- [EXERCISE GOAL]
Return, exactly and in full, the lines of the records below starting at the one with "have hPcont : Tendsto" and ending at the one with "refine hG.congr_of_eventuallyEq ?_", and no other lines.

[Source data]

══════

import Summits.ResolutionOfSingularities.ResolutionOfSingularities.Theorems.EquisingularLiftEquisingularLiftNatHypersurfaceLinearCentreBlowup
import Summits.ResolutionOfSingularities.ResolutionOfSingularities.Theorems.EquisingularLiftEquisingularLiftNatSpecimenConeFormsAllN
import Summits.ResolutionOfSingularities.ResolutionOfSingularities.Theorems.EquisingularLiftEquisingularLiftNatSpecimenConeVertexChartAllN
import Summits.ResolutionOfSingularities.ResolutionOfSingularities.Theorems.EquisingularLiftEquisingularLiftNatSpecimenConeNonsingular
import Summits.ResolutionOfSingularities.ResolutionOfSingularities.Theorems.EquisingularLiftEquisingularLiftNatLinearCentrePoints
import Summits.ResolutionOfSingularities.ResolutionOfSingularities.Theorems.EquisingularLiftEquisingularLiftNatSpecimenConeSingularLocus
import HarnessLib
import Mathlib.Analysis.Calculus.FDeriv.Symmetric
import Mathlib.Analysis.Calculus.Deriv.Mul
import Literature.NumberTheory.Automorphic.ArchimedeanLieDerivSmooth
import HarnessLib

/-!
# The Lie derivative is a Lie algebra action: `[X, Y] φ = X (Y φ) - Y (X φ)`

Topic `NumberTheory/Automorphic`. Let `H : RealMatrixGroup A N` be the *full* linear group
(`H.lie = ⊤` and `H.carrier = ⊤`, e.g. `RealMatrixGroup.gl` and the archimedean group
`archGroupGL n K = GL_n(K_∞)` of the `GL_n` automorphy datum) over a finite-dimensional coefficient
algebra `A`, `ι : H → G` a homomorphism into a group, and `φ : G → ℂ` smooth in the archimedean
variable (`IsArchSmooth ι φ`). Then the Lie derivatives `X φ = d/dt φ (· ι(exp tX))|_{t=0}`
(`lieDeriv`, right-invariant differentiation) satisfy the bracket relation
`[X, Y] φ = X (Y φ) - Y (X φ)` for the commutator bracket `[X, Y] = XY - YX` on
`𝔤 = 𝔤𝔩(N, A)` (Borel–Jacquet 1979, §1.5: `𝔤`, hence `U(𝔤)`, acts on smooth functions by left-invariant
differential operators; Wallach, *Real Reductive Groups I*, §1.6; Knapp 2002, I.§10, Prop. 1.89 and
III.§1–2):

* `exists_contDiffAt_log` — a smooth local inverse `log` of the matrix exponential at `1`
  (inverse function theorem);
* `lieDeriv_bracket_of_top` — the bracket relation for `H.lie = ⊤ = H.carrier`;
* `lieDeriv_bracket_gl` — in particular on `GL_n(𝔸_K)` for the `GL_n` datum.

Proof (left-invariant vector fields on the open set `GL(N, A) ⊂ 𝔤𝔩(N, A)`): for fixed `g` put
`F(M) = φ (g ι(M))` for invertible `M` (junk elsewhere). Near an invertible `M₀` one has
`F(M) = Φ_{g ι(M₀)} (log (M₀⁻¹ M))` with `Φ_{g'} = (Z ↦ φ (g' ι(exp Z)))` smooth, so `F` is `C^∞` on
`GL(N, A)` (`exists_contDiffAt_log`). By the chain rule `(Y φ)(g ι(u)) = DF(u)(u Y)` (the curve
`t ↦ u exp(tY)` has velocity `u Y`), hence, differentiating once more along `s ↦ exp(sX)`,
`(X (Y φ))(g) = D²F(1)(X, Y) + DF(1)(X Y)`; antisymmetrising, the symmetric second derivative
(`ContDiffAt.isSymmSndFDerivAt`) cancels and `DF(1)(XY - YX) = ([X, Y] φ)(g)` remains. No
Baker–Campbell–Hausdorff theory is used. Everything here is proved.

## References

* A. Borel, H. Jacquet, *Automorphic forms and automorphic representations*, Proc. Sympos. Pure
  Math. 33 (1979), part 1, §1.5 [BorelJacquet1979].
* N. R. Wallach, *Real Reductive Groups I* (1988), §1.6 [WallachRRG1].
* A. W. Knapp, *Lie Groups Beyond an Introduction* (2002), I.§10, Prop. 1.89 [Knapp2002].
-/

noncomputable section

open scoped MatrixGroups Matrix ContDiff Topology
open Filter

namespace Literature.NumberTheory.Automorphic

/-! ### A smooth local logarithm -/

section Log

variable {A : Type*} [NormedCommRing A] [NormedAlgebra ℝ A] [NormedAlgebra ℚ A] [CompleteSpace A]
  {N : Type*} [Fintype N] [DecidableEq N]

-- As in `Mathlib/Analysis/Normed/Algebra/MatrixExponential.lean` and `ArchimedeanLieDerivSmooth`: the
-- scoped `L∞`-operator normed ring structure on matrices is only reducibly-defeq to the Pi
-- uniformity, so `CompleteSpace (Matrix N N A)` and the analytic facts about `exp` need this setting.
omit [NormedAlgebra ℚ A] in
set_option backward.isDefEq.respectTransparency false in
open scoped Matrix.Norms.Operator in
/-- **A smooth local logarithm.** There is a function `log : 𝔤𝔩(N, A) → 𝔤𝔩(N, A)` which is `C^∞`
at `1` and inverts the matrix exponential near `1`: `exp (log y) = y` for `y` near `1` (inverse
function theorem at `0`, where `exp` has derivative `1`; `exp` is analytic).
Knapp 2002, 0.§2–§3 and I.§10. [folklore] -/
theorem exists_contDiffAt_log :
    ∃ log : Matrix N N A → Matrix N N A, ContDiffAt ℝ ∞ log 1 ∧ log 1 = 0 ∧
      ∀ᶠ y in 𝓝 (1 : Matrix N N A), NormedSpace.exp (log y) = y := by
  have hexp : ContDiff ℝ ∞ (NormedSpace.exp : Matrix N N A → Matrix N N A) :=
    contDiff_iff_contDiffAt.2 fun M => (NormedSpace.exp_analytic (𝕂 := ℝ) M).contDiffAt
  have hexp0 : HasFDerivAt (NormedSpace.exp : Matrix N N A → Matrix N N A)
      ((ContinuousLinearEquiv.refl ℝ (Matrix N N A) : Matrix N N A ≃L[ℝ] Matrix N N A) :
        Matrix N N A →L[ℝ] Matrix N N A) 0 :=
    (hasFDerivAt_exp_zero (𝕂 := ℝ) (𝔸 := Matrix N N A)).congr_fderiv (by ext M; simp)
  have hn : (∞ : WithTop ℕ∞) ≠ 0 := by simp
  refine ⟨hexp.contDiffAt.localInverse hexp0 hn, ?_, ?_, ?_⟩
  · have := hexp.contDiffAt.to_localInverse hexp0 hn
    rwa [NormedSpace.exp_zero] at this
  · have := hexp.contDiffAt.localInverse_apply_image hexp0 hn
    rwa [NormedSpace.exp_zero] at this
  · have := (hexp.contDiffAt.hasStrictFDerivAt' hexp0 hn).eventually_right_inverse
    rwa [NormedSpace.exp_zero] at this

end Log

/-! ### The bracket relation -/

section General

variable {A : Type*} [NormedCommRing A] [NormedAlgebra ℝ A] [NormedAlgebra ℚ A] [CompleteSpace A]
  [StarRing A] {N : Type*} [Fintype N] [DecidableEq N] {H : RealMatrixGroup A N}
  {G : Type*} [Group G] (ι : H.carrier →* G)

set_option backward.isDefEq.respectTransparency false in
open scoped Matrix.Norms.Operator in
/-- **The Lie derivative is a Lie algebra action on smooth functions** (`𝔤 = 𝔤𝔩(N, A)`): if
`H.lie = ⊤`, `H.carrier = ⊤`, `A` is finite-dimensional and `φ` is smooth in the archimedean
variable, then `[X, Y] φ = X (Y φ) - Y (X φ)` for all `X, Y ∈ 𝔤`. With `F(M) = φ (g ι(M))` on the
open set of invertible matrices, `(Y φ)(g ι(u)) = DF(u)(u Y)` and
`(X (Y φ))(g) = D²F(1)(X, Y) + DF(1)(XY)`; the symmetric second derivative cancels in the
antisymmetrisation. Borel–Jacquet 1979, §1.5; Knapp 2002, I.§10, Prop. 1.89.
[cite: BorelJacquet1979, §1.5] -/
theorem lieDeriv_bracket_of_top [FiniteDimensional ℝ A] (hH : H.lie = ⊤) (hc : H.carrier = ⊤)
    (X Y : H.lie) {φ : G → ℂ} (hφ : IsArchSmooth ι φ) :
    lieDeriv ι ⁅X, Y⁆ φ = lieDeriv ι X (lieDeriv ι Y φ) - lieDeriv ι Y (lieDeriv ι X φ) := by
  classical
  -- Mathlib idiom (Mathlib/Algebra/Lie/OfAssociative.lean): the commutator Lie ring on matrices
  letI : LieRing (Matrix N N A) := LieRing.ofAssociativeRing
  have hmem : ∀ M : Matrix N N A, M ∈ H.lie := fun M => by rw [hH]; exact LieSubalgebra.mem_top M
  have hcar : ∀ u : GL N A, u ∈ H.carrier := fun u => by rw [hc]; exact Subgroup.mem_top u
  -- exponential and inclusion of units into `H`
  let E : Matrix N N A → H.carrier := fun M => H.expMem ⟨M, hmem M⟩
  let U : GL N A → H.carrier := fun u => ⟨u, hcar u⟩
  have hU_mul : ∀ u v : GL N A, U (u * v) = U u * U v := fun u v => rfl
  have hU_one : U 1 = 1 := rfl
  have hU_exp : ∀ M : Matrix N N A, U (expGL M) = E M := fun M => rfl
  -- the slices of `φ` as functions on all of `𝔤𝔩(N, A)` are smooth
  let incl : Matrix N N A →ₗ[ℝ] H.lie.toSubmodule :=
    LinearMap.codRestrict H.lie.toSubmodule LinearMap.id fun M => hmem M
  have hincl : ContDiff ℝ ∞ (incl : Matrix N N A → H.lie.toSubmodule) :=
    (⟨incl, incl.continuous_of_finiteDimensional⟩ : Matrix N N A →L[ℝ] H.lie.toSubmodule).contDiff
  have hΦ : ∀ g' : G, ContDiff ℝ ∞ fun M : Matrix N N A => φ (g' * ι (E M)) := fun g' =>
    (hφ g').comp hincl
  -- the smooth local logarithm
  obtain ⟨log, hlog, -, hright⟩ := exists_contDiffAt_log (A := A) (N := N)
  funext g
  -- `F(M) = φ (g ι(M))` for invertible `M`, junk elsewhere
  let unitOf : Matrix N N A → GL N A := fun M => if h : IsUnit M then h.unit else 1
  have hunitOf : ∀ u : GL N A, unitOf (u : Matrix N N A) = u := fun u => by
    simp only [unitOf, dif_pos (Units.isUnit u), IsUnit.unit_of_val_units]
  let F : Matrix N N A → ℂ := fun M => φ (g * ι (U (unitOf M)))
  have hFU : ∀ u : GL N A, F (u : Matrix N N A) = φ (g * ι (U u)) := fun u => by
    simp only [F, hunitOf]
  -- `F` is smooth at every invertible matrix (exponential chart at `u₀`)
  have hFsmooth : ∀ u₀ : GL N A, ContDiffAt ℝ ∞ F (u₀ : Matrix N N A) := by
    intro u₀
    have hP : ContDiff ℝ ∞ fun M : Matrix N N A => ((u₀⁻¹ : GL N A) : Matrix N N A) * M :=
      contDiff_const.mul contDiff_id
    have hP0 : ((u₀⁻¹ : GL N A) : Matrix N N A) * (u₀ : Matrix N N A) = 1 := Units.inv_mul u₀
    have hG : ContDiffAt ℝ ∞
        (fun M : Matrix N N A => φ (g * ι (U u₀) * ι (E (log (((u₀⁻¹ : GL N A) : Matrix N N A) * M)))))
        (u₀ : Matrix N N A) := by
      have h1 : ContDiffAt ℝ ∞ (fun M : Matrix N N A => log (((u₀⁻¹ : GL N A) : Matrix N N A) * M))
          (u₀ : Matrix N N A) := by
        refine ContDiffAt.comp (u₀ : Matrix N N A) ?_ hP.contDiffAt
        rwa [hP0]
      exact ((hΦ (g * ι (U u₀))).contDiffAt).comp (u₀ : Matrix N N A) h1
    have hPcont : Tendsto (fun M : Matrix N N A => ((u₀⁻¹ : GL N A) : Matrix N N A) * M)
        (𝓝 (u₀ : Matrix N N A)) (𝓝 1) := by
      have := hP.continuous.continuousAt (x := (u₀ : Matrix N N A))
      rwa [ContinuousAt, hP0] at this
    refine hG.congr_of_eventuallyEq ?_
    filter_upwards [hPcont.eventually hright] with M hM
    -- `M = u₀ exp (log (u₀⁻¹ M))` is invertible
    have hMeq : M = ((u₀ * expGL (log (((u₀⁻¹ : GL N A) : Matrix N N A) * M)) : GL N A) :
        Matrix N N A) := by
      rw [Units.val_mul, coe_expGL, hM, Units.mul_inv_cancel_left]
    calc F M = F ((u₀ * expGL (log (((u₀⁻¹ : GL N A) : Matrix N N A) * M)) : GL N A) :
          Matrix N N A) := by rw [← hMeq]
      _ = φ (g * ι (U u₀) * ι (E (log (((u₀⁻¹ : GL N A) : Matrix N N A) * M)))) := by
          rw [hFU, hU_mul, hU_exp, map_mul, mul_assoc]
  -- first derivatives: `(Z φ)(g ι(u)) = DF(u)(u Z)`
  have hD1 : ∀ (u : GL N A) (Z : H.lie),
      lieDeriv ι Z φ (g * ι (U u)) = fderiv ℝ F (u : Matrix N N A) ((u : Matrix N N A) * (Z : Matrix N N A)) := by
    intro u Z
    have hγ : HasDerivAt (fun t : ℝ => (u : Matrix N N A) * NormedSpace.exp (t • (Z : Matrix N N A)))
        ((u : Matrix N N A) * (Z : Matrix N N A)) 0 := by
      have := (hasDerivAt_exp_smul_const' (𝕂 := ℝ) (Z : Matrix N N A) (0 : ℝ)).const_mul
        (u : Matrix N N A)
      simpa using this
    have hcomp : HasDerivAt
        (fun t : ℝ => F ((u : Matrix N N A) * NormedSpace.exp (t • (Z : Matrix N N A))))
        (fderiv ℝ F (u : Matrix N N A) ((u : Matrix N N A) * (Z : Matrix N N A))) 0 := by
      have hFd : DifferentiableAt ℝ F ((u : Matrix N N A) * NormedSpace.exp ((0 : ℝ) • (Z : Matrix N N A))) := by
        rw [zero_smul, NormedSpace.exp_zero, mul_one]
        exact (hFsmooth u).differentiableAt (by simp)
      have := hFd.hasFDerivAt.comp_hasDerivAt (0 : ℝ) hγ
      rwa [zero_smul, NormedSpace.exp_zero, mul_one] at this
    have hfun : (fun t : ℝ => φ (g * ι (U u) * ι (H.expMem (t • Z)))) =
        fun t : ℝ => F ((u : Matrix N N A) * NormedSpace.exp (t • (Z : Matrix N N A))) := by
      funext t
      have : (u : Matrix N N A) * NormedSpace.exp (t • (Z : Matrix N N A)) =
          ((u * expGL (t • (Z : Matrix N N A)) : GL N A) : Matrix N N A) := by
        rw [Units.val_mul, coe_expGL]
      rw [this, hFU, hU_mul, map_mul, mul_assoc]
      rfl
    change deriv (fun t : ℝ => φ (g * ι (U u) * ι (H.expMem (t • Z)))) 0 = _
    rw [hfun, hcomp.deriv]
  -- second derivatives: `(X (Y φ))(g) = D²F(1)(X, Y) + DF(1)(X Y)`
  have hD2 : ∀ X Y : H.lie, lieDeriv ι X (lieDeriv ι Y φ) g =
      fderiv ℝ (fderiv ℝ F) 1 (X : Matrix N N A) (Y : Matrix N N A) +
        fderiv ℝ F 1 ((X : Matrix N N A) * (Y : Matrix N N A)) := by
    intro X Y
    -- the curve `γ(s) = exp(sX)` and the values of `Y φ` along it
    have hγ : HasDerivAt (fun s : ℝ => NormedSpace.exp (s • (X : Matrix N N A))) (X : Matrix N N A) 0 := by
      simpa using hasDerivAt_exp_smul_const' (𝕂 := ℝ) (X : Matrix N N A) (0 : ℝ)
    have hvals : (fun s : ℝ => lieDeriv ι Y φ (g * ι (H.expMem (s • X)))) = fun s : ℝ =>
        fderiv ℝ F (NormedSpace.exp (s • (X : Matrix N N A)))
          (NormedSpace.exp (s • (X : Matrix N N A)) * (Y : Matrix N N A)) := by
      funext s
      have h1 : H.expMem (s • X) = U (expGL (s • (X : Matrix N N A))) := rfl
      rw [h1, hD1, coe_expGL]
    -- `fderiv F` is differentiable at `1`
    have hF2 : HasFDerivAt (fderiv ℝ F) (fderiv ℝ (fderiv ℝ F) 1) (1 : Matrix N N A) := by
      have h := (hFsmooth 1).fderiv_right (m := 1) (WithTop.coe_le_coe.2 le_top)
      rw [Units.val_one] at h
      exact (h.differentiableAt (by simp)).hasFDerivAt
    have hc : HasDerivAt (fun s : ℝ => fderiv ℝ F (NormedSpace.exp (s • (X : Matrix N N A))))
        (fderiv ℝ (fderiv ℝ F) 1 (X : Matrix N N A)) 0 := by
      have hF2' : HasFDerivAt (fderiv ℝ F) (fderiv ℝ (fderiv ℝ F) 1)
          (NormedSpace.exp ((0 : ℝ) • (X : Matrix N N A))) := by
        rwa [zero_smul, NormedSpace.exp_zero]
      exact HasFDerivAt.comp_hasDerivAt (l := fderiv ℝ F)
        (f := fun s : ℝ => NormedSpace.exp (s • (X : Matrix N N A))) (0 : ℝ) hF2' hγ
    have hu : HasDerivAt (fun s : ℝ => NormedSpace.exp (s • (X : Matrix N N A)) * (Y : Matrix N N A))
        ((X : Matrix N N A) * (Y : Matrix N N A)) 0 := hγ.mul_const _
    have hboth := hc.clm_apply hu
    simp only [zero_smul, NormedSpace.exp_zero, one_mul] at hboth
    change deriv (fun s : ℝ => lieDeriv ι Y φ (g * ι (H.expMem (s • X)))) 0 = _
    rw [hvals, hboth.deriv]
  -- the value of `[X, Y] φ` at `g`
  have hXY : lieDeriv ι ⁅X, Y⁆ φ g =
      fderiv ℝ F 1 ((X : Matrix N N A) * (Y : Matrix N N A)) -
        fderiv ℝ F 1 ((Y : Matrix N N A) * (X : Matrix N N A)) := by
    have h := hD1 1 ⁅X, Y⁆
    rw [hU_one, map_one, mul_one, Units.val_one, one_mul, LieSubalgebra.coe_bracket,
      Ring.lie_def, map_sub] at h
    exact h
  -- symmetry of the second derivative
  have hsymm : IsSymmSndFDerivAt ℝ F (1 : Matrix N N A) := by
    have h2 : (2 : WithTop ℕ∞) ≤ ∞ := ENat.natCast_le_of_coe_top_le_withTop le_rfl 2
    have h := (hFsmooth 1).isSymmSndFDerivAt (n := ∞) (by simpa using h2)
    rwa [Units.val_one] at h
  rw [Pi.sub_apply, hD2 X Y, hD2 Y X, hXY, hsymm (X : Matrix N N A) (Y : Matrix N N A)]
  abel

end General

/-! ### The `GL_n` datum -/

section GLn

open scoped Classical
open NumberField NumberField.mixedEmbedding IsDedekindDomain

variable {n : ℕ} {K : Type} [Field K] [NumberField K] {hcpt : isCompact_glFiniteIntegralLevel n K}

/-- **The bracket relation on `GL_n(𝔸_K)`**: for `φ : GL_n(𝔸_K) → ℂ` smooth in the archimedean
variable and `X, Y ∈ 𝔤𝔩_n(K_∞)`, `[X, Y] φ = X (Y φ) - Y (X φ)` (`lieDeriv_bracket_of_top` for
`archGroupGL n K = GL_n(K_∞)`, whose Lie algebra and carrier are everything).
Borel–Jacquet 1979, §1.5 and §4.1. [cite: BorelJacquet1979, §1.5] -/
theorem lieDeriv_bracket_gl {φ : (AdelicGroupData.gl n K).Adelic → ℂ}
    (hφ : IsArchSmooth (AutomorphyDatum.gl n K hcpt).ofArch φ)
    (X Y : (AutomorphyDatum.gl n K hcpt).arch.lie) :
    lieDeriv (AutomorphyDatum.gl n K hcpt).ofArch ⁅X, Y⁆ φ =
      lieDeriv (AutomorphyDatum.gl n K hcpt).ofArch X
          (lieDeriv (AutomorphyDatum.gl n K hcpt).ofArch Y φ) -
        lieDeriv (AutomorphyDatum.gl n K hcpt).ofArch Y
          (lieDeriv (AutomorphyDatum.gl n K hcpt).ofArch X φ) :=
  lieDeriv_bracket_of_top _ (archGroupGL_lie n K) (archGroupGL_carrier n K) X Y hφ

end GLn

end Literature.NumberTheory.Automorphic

══════

- [SOLUTION TO THE PROBLEM]
    have hPcont : Tendsto (fun M : Matrix N N A => ((u₀⁻¹ : GL N A) : Matrix N N A) * M)
        (𝓝 (u₀ : Matrix N N A)) (𝓝 1) := by
      have := hP.continuous.continuousAt (x := (u₀ : Matrix N N A))
      rwa [ContinuousAt, hP0] at this
    refine hG.congr_of_eventuallyEq ?_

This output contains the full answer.